import Literature.Computability.Complexity.StackHarveySearch
import Literature.Computability.Cryptography.Harvey2021Search
import HarnessLib

/-!
# Harvey's Algorithm 2 on the stack machine, II: the scan, Step 4, the assembly, and its meaning

Literature / complexity toolkit, the sequel of `StackHarveySearch.lean` (split only for size; see
the overview there).  Contents:

* the specification of the scan of the sorted words (`keyOf`/`tagOf`/`payloadOf`, `recoverSpec`,
  `ScanSt`, `scanStep`, `scanRun`) and the recovery of Lemma 10 on the machine (`a2Recover`,
  **`runs_a2Recover`**);
* the scan (`a2ScanKey`, `a2ScanBody`, `a2Scan`, **`runs_a2Scan`**);
* Step 4 (`a2Cnt`, `a2SixE`, `a2SixP`, `a2SixR`, `a2Six`, `a2Fin`, **`runs_a2Fin`**): the unmatched
  values, counted, padded with zeros to `2^e` values and handed to Algorithm 1 of `StackAlgOne.lean`
  with the shift `c = C = α^{J* m}` and `k = |enc(2^e + m)| + 1`;
* the assembly (`alg2`, `a2Out`, `alg2Cost`, **`runs_alg2`**);
* what Algorithm 2 proves (section `AlgTwoMath`): the LSD radix sort is stable on equal keys
  (`radixIter_pairwise`), so in the sorted tagged union every baby step precedes the giant steps of
  the same key and the one-pass scan finds every exact match (`matched_of_baby`); hence a value
  handed to Step 4 is no baby-step value (`a2Res_acc_no_baby`, the precondition of Algorithm 1);
  **`a2Out_factor`** (soundness: with `ord_N(α) ≥ m` a reported factor is a proper divisor) and
  **`a2Out_complete`** (Harvey's Prop. 4.2: for `N = pq`, primes `p < q`, `r < p`, `N ≤ r p²`,
  `α` a unit with `ord_p(α) ≥ m`, a factor IS reported), the latter from the witness
  `Harvey2021Search.prop42_witness` (Lemma 12 + the congruence `v_{a₀,b₀,j₀} ≡ α^{i₀} (mod p)`),
  the arithmetic of the recovery (`recoverSpec_isSome`, Lemma 10) and the outcome lemmas of
  Algorithm 1 (`alg1Out_clear`, `alg1Out_hit_resolved`, `alg1Out_exact`).

## References

* D. Harvey, *An exponent one-fifth algorithm for deterministic integer factorisation*,
  Math. Comp. 90 (2021) 2937–2950, §4, Algorithm 2 and Prop. 4.2 (arXiv:2010.05450, Algorithm 2,
  Prop. 15); Lemma 3.1 (arXiv Lemma 10) for the recovery; Lemma 3.3 (arXiv Lemma 12).
  [Harvey2021]
* M. Hittmeir, *A time-space tradeoff for Lehman's deterministic integer factorization method*,
  Math. Comp. 90 (2021) 1999–2010, arXiv:2006.16729 (the sort-and-match search). (Folklore
  material, fully proved here.)
* D. E. Knuth, *The Art of Computer Programming*, Vol. 3, §5.2.5 (LSD radix sort is stable).
-/

namespace Literature.Computability.Complexity

open _root_.Computability SProg

namespace Com

variable {β : Type} [DecidableEq β] (h : HReg ↪ β)

section AlgTwoScanSpec

/-! #### Step 3: the scan of the sorted words — specification

The raw-word functions the machine computes: the key (first `nb` bits, as a number), the tag
bit, the payload, the decoded giant-step fields, Lemma 3.1's recovery attempt. -/

/-- The key of a word. [folklore] -/
def keyOf (nb : ℕ) (w : List Bool) : ℕ := bitsToNat (w.take nb)

/-- The tag of a word. [folklore] -/
def tagOf (nb : ℕ) (w : List Bool) : Bool := (w.drop nb).headD false

/-- The payload of a word. [folklore] -/
def payloadOf (nb : ℕ) (w : List Bool) : List Bool := (w.drop nb).tail

/-- The fields `(a, b, j)` of a giant-step payload. [folklore] -/
def fieldsOf (pl : List Bool) : ℕ × ℕ × ℕ :=
  (bitsToNat (boolUnpair pl).1, bitsToNat (boolUnpair (boolUnpair pl).2).1, bitsToNat (boolUnpair (boolUnpair pl).2).2)

/-- A proper-divisor test on a gcd. [folklore] -/
def properOpt (N g : ℕ) : Option ℕ := if g = 1 then none else if g = N then none else some g

/-- Lemma 3.1's recovery from a candidate `u = i + jm + ⌈√(4abN)⌉`: with `v = ⌊√(u² − 4abN)⌋`, try
`gcd((u ± v)/2, N)`. [cite: Harvey2021, Lemma 3.1] -/
def recoverSpec (N m i a b j : ℕ) : Option ℕ :=
  let x := 4 * a * b * N
  let u := i + j * m + ceilSqrt x
  if x ≤ u * u then
    let s := Nat.sqrt (u * u - x)
    (properOpt N (Nat.gcd ((u + s) / 2) N)).or (properOpt N (Nat.gcd ((u - s) / 2) N))
  else none

/-- The state of the scan: the last baby-step key and payload, whether one was seen, the factor
found, the unmatched giant-step values. [folklore] -/
structure ScanSt where
  /-- last baby key (raw bits) -/ (cand : List Bool)
  /-- last baby payload -/ (beta : List Bool)
  /-- a baby step was seen -/ (hb : Bool)
  /-- the factor found -/ (found : Option ℕ)
  /-- the unmatched giant-step values -/ (acc : List ℕ)

/-- One word of the scan. [folklore] -/
def scanStep (N m nb : ℕ) (st : ScanSt) (w : List Bool) : ScanSt :=
  if tagOf nb w then
    let f := fieldsOf (payloadOf nb w)
    if st.hb ∧ keyOf nb w = bitsToNat st.cand then
      { st with found := st.found.or (recoverSpec N m (bitsToNat st.beta) f.1 f.2.1 f.2.2) }
    else { st with acc := st.acc ++ [keyOf nb w] }
  else { st with cand := w.take nb, beta := payloadOf nb w, hb := true }

/-- The scan of a list of words. [folklore] -/
def scanRun (N m nb : ℕ) (st : ScanSt) (sw : List (List Bool)) : ScanSt := sw.foldl (scanStep N m nb) st

/-- The initial state. [folklore] -/
def ScanSt.init : ScanSt := ⟨[], [], false, none, []⟩

/-- `scanRun` on `sw ++ [w]`. [folklore] -/
theorem scanRun_append (N m nb : ℕ) (st : ScanSt) (sw : List (List Bool)) (w : List Bool) :
    scanRun N m nb st (sw ++ [w]) = scanStep N m nb (scanRun N m nb st sw) w := by
  simp [scanRun, List.foldl_append]

/-- The registers of a scan state. [folklore] -/
def HSlots.scanRegs (u : HSlots) (st : ScanSt) : HSlots :=
  { u with sfcand := st.cand, sfbeta := st.beta, sfdivs := flag st.hb, a2p := encOpt st.found, a2q := flagOpt st.found, l4 := outRev (st.acc.map encodeNat),
           a2l2 := List.replicate st.acc.length true }

end AlgTwoScanSpec

section AlgTwoRecover

/-! #### Lemma 3.1 on the machine: recovering `p, q` from a candidate `u` -/

/-- `X3 := u = i + jm + ⌈√x⌉`, `X2 := u²`, `FL2 := [x ≤ u²]` (consuming `SQ1 = ⌈√x⌉`). [folklore] -/
def a2RecU : NS β :=
  NS.ofList [.mul (h .X3) (h .A2J) (h .A2Y), .add (h .X4) (h .X3) (h .SFBETA), .clear (h .X3), .add (h .X3) (h .X4) (h .SQ1), .clear (h .X4), .clear (h .SQ1), .clear (h .X2),
    .mul (h .X2) (h .X3) (h .X3), .cmp (h .FL2) (h .X2) (h .SFE)]

/-- `X4 := u² − x` (consuming `X2`, `SFE`). [folklore] -/
def a2RecS : NS β := NS.ofList [.sub (h .X4) (h .X2) (h .SFE), .clear (h .X2), .clear (h .SFE)]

________________________________________

• **TASK ITEM**
Each line in the listing is to be returned exactly.

• **EXERCISE OUTPUT**
import Literature.Computability.Complexity.StackHarveySearch
import Literature.Computability.Cryptography.Harvey2021Search
import HarnessLib

/-!
# Harvey's Algorithm 2 on the stack machine, II: the scan, Step 4, the assembly, and its meaning

Literature / complexity toolkit, the sequel of `StackHarveySearch.lean` (split only for size; see
the overview there).  Contents:

* the specification of the scan of the sorted words (`keyOf`/`tagOf`/`payloadOf`, `recoverSpec`,
  `ScanSt`, `scanStep`, `scanRun`) and the recovery of Lemma 10 on the machine (`a2Recover`,
  **`runs_a2Recover`**);
* the scan (`a2ScanKey`, `a2ScanBody`, `a2Scan`, **`runs_a2Scan`**);
* Step 4 (`a2Cnt`, `a2SixE`, `a2SixP`, `a2SixR`, `a2Six`, `a2Fin`, **`runs_a2Fin`**): the unmatched
  values, counted, padded with zeros to `2^e` values and handed to Algorithm 1 of `StackAlgOne.lean`
  with the shift `c = C = α^{J* m}` and `k = |enc(2^e + m)| + 1`;
* the assembly (`alg2`, `a2Out`, `alg2Cost`, **`runs_alg2`**);
* what Algorithm 2 proves (section `AlgTwoMath`): the LSD radix sort is stable on equal keys
  (`radixIter_pairwise`), so in the sorted tagged union every baby step precedes the giant steps of
  the same key and the one-pass scan finds every exact match (`matched_of_baby`); hence a value
  handed to Step 4 is no baby-step value (`a2Res_acc_no_baby`, the precondition of Algorithm 1);
  **`a2Out_factor`** (soundness: with `ord_N(α) ≥ m` a reported factor is a proper divisor) and
  **`a2Out_complete`** (Harvey's Prop. 4.2: for `N = pq`, primes `p < q`, `r < p`, `N ≤ r p²`,
  `α` a unit with `ord_p(α) ≥ m`, a factor IS reported), the latter from the witness
  `Harvey2021Search.prop42_witness` (Lemma 12 + the congruence `v_{a₀,b₀,j₀} ≡ α^{i₀} (mod p)`),
  the arithmetic of the recovery (`recoverSpec_isSome`, Lemma 10) and the outcome lemmas of
  Algorithm 1 (`alg1Out_clear`, `alg1Out_hit_resolved`, `alg1Out_exact`).

## References

* D. Harvey, *An exponent one-fifth algorithm for deterministic integer factorisation*,
  Math. Comp. 90 (2021) 2937–2950, §4, Algorithm 2 and Prop. 4.2 (arXiv:2010.05450, Algorithm 2,
  Prop. 15); Lemma 3.1 (arXiv Lemma 10) for the recovery; Lemma 3.3 (arXiv Lemma 12).
  [Harvey2021]
* M. Hittmeir, *A time-space tradeoff for Lehman's deterministic integer factorization method*,
  Math. Comp. 90 (2021) 1999–2010, arXiv:2006.16729 (the sort-and-match search). (Folklore
  material, fully proved here.)
* D. E. Knuth, *The Art of Computer Programming*, Vol. 3, §5.2.5 (LSD radix sort is stable).
-/

namespace Literature.Computability.Complexity

open _root_.Computability SProg

namespace Com

variable {β : Type} [DecidableEq β] (h : HReg ↪ β)

section AlgTwoScanSpec

/-! #### Step 3: the scan of the sorted words — specification

The raw-word functions the machine computes: the key (first `nb` bits, as a number), the tag
bit, the payload, the decoded giant-step fields, Lemma 3.1's recovery attempt. -/

/-- The key of a word. [folklore] -/
def keyOf (nb : ℕ) (w : List Bool) : ℕ := bitsToNat (w.take nb)

/-- The tag of a word. [folklore] -/
def tagOf (nb : ℕ) (w : List Bool) : Bool := (w.drop nb).headD false

/-- The payload of a word. [folklore] -/
def payloadOf (nb : ℕ) (w : List Bool) : List Bool := (w.drop nb).tail

/-- The fields `(a, b, j)` of a giant-step payload. [folklore] -/
def fieldsOf (pl : List Bool) : ℕ × ℕ × ℕ :=
  (bitsToNat (boolUnpair pl).1, bitsToNat (boolUnpair (boolUnpair pl).2).1, bitsToNat (boolUnpair (boolUnpair pl).2).2)

/-- A proper-divisor test on a gcd. [folklore] -/
def properOpt (N g : ℕ) : Option ℕ := if g = 1 then none else if g = N then none else some g

/-- Lemma 3.1's recovery from a candidate `u = i + jm + ⌈√(4abN)⌉`: with `v = ⌊√(u² − 4abN)⌋`, try
`gcd((u ± v)/2, N)`. [cite: Harvey2021, Lemma 3.1] -/
def recoverSpec (N m i a b j : ℕ) : Option ℕ :=
  let x := 4 * a * b * N
  let u := i + j * m + ceilSqrt x
  if x ≤ u * u then
    let s := Nat.sqrt (u * u - x)
    (properOpt N (Nat.gcd ((u + s) / 2) N)).or (properOpt N (Nat.gcd ((u - s) / 2) N))
  else none

/-- The state of the scan: the last baby-step key and payload, whether one was seen, the factor
found, the unmatched giant-step values. [folklore] -/
structure ScanSt where
  /-- last baby key (raw bits) -/ (cand : List Bool)
  /-- last baby payload -/ (beta : List Bool)
  /-- a baby step was seen -/ (hb : Bool)
  /-- the factor found -/ (found : Option ℕ)
  /-- the unmatched giant-step values -/ (acc : List ℕ)

/-- One word of the scan. [folklore] -/
def scanStep (N m nb : ℕ) (st : ScanSt) (w : List Bool) : ScanSt :=
  if tagOf nb w then
    let f := fieldsOf (payloadOf nb w)
    if st.hb ∧ keyOf nb w = bitsToNat st.cand then
      { st with found := st.found.or (recoverSpec N m (bitsToNat st.beta) f.1 f.2.1 f.2.2) }
    else { st with acc := st.acc ++ [keyOf nb w] }
  else { st with cand := w.take nb, beta := payloadOf nb w, hb := true }

/-- The scan of a list of words. [folklore] -/
def scanRun (N m nb : ℕ) (st : ScanSt) (sw : List (List Bool)) : ScanSt := sw.foldl (scanStep N m nb) st

/-- The initial state. [folklore] -/
def ScanSt.init : ScanSt := ⟨[], [], false, none, []⟩

/-- `scanRun` on `sw ++ [w]`. [folklore] -/
theorem scanRun_append (N m nb : ℕ) (st : ScanSt) (sw : List (List Bool)) (w : List Bool) :
    scanRun N m nb st (sw ++ [w]) = scanStep N m nb (scanRun N m nb st sw) w := by
  simp [scanRun, List.foldl_append]

/-- The registers of a scan state. [folklore] -/
def HSlots.scanRegs (u : HSlots) (st : ScanSt) : HSlots :=
  { u with sfcand := st.cand, sfbeta := st.beta, sfdivs := flag st.hb, a2p := encOpt st.found, a2q := flagOpt st.found, l4 := outRev (st.acc.map encodeNat),
           a2l2 := List.replicate st.acc.length true }

end AlgTwoScanSpec

section AlgTwoRecover

/-! #### Lemma 3.1 on the machine: recovering `p, q` from a candidate `u` -/

/-- `X3 := u = i + jm + ⌈√x⌉`, `X2 := u²`, `FL2 := [x ≤ u²]` (consuming `SQ1 = ⌈√x⌉`). [folklore] -/
def a2RecU : NS β :=
  NS.ofList [.mul (h .X3) (h .A2J) (h .A2Y), .add (h .X4) (h .X3) (h .SFBETA), .clear (h .X3), .add (h .X3) (h .X4) (h .SQ1), .clear (h .X4), .clear (h .SQ1), .clear (h .X2),
    .mul (h .X2) (h .X3) (h .X3), .cmp (h .FL2) (h .X2) (h .SFE)]

/-- `X4 := u² − x` (consuming `X2`, `SFE`). [folklore] -/
def a2RecS : NS β := NS.ofList [.sub (h .X4) (h .X2) (h .SFE), .clear (h .X2), .clear (h .SFE)]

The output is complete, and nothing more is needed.